PROMPT | I need the lines below from the one with "composes the six" down to the one with "## Disproof used" reproduced exactly, both ends included, and nothing else.

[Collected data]
[Start of section]

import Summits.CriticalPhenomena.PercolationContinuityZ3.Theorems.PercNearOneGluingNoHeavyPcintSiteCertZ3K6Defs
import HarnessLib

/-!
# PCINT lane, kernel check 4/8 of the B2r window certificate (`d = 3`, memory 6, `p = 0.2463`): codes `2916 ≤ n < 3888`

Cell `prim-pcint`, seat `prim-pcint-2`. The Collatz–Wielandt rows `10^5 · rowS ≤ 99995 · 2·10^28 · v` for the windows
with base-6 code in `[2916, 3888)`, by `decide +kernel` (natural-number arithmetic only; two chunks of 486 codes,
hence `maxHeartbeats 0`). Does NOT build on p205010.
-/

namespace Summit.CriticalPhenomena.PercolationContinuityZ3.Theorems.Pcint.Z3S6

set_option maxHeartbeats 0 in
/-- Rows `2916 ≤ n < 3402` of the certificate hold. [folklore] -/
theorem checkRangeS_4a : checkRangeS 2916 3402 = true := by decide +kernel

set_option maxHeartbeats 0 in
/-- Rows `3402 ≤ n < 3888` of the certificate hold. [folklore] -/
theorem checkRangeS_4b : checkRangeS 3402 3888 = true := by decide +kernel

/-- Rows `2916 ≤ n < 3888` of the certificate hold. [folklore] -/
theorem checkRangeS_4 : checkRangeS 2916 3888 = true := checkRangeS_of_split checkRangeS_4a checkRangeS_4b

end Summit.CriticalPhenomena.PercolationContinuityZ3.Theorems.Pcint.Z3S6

[End of section]
[Start of section]

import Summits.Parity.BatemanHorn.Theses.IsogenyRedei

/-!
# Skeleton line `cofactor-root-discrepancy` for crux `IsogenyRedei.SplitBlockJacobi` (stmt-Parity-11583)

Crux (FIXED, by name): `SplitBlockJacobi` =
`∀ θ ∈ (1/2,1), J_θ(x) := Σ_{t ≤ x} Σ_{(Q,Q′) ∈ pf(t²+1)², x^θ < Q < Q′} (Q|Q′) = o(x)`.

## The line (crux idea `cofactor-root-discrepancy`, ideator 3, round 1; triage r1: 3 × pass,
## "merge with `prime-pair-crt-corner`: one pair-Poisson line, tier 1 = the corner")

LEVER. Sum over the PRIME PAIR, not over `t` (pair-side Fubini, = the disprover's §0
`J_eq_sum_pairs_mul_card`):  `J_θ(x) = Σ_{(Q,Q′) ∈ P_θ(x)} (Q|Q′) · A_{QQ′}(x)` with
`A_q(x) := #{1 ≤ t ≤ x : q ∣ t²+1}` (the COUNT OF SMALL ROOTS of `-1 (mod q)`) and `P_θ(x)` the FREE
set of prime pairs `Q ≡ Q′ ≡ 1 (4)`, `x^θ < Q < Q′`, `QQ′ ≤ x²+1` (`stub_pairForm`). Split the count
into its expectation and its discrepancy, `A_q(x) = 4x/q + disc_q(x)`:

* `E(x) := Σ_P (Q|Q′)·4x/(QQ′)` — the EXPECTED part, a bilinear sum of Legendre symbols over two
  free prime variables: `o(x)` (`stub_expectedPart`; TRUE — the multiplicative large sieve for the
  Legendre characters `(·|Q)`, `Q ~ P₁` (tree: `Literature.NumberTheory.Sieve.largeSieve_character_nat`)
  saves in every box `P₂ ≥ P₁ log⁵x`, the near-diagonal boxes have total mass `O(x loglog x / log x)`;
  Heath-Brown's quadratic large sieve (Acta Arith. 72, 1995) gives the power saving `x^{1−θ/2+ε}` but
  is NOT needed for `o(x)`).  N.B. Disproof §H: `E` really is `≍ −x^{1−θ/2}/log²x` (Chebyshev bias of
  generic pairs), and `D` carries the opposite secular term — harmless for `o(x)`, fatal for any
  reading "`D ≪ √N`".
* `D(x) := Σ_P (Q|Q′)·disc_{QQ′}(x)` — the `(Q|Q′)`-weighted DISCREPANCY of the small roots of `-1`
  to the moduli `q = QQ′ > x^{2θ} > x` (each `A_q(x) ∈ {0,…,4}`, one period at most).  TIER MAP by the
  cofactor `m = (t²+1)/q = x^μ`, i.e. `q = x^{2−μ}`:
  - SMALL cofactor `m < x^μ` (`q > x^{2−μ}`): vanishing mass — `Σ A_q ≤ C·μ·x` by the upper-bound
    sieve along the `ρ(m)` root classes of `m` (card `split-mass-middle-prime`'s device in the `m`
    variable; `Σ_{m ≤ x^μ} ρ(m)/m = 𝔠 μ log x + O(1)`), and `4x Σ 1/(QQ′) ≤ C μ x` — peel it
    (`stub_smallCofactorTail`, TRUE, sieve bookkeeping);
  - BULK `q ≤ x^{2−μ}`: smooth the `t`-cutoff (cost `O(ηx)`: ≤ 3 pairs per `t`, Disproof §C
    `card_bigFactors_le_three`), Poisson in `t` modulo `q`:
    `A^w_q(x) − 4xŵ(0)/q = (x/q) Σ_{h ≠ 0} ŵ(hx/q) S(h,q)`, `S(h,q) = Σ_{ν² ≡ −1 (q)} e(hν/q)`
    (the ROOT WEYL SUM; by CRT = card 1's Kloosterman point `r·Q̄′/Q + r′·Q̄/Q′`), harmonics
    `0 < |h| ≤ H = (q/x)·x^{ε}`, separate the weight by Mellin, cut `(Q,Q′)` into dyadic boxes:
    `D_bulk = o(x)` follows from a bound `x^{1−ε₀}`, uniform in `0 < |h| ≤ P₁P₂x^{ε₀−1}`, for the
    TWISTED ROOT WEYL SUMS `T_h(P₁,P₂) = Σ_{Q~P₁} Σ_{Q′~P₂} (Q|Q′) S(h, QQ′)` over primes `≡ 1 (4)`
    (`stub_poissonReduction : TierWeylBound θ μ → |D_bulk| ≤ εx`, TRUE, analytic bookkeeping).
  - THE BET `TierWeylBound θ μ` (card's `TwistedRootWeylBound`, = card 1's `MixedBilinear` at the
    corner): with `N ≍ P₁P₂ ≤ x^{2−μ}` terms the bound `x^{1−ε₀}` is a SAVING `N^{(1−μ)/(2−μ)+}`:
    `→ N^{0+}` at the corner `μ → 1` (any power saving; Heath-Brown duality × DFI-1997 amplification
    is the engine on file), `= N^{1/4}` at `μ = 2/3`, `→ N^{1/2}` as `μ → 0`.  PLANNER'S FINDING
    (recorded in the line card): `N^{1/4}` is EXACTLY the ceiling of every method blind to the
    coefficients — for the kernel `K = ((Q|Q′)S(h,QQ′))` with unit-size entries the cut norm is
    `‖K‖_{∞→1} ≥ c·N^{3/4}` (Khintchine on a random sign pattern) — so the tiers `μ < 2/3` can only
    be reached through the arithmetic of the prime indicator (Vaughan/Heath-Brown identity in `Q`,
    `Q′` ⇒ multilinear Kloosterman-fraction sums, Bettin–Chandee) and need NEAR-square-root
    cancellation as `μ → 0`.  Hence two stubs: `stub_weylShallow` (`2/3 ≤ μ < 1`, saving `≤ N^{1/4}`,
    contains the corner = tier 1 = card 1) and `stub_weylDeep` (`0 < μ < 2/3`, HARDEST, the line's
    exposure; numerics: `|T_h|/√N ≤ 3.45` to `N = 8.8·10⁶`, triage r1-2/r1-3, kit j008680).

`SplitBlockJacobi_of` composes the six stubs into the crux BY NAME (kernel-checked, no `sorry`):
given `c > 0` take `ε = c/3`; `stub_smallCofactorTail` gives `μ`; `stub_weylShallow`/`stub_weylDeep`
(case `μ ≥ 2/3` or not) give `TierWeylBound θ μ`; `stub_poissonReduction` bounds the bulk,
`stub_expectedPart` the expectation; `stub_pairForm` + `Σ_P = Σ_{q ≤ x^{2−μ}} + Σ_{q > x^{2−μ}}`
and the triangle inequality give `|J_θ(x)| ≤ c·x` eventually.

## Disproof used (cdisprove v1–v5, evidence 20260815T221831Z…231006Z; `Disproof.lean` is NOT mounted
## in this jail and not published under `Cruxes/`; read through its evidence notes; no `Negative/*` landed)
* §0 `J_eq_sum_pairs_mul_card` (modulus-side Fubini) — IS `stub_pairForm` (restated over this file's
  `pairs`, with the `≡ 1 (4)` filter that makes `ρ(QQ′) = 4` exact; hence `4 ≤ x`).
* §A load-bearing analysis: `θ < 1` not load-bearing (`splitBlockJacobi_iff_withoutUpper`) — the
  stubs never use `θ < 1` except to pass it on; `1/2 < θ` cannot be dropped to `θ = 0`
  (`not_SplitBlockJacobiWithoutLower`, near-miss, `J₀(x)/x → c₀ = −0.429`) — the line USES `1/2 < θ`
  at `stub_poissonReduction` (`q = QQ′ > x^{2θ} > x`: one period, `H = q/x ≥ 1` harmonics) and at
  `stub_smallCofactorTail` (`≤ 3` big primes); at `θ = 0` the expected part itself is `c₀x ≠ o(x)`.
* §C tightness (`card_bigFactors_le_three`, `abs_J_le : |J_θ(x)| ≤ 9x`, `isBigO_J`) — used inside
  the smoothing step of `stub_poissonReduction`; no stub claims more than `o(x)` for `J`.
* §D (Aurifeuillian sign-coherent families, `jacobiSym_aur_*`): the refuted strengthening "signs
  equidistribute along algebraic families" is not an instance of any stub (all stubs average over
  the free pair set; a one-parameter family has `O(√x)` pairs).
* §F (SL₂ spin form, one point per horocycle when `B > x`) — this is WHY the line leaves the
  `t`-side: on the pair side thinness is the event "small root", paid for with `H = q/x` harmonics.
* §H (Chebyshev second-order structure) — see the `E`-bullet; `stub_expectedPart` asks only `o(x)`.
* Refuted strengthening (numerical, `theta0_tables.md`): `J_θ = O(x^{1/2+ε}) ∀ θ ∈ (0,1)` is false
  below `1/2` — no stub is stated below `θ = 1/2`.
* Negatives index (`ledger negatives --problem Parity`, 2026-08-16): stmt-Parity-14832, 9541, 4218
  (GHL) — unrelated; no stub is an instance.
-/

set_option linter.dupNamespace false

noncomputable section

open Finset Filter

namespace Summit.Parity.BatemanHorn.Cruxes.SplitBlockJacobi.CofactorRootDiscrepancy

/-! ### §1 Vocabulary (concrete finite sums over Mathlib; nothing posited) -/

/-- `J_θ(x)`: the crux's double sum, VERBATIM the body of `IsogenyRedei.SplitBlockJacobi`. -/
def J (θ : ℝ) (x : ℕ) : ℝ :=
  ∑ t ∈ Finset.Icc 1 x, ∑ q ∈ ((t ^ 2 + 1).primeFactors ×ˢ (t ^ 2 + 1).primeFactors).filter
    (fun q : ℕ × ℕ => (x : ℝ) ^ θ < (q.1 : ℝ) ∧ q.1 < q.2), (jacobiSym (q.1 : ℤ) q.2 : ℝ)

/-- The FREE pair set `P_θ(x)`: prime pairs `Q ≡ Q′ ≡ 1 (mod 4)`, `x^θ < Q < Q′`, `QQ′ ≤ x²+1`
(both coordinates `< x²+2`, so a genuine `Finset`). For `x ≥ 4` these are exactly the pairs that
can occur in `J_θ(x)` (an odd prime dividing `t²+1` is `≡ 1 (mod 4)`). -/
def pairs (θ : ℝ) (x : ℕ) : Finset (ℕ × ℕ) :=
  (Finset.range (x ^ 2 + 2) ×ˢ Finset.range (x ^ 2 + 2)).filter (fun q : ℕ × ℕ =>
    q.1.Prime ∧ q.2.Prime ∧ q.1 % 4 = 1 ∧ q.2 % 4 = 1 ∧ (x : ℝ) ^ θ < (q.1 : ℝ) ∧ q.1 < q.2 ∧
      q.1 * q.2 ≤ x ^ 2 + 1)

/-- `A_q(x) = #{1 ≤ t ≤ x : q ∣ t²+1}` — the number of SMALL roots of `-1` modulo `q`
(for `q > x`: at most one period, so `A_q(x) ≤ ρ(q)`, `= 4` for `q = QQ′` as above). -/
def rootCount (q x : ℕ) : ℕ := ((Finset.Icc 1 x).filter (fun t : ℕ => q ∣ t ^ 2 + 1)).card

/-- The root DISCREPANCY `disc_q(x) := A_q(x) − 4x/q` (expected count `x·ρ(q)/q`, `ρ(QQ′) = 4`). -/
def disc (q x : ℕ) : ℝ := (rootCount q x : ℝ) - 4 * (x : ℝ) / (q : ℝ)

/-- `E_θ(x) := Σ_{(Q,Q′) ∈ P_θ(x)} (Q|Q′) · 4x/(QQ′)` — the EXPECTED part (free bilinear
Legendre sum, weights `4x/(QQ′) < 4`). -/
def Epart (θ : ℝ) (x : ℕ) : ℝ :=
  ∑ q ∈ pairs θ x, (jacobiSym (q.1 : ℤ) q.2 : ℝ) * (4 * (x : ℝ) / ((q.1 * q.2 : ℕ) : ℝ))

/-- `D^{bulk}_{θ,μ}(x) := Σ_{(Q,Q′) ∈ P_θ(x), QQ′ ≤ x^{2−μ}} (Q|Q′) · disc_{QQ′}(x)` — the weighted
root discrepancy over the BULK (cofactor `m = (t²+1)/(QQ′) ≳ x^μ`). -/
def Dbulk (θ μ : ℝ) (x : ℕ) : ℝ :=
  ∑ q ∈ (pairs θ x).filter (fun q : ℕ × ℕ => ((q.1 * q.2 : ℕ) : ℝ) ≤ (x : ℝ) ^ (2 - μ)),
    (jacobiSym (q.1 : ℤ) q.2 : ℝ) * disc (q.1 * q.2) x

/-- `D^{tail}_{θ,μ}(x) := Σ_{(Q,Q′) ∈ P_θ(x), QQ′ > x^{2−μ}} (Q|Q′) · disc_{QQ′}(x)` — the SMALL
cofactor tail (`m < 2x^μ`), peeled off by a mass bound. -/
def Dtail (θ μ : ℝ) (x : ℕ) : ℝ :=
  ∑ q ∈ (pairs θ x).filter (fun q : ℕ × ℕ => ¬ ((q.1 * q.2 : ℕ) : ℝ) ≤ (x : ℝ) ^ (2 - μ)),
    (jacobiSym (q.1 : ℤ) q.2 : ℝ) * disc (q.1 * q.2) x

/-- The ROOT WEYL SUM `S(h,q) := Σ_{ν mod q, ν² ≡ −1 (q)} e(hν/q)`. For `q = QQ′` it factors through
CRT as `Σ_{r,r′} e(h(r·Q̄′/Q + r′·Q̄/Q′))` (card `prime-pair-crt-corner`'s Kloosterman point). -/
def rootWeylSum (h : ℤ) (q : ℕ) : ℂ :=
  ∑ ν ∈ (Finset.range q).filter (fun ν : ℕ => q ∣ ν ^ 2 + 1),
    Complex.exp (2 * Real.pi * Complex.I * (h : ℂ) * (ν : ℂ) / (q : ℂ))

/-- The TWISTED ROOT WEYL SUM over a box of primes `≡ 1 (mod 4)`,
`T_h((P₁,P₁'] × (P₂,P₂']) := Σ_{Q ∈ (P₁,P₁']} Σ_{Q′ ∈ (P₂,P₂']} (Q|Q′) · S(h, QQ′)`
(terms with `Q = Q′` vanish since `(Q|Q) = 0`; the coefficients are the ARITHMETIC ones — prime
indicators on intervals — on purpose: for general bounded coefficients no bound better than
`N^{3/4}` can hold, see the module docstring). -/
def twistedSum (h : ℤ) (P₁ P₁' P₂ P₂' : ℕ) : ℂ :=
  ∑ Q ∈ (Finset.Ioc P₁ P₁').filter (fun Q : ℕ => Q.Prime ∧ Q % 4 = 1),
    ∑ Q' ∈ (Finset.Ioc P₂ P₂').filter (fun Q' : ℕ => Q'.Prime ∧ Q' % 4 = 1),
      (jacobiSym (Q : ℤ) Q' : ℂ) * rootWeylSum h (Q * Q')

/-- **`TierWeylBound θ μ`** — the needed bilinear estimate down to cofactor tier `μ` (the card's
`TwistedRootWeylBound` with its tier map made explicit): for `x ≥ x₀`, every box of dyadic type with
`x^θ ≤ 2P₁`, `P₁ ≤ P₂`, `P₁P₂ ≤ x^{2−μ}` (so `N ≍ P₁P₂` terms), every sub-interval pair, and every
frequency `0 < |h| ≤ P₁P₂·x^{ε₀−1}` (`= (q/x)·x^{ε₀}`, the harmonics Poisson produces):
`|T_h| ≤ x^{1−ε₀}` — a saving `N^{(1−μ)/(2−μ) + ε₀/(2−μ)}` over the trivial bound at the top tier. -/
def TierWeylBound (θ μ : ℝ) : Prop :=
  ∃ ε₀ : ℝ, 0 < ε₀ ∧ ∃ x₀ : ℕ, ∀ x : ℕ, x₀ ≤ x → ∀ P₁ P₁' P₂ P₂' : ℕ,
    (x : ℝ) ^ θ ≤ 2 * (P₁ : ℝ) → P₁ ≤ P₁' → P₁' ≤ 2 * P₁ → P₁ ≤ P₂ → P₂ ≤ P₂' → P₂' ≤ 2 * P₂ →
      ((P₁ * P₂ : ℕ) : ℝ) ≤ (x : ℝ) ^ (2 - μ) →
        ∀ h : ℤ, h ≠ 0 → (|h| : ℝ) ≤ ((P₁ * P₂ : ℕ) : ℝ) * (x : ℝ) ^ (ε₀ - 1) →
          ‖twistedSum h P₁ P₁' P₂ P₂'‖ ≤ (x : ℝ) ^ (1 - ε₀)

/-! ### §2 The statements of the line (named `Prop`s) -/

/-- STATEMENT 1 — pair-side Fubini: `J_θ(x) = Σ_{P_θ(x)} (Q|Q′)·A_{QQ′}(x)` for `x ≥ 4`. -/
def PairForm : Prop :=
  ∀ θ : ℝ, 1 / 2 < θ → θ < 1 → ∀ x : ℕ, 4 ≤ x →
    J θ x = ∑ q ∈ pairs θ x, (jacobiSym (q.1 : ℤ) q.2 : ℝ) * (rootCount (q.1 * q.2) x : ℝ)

[End of section]

TASK OUTPUT |
`SplitBlockJacobi_of` composes the six stubs into the crux BY NAME (kernel-checked, no `sorry`):
given `c > 0` take `ε = c/3`; `stub_smallCofactorTail` gives `μ`; `stub_weylShallow`/`stub_weylDeep`
(case `μ ≥ 2/3` or not) give `TierWeylBound θ μ`; `stub_poissonReduction` bounds the bulk,
`stub_expectedPart` the expectation; `stub_pairForm` + `Σ_P = Σ_{q ≤ x^{2−μ}} + Σ_{q > x^{2−μ}}`
and the triangle inequality give `|J_θ(x)| ≤ c·x` eventually.

## Disproof used (cdisprove v1–v5, evidence 20260815T221831Z…231006Z; `Disproof.lean` is NOT mounted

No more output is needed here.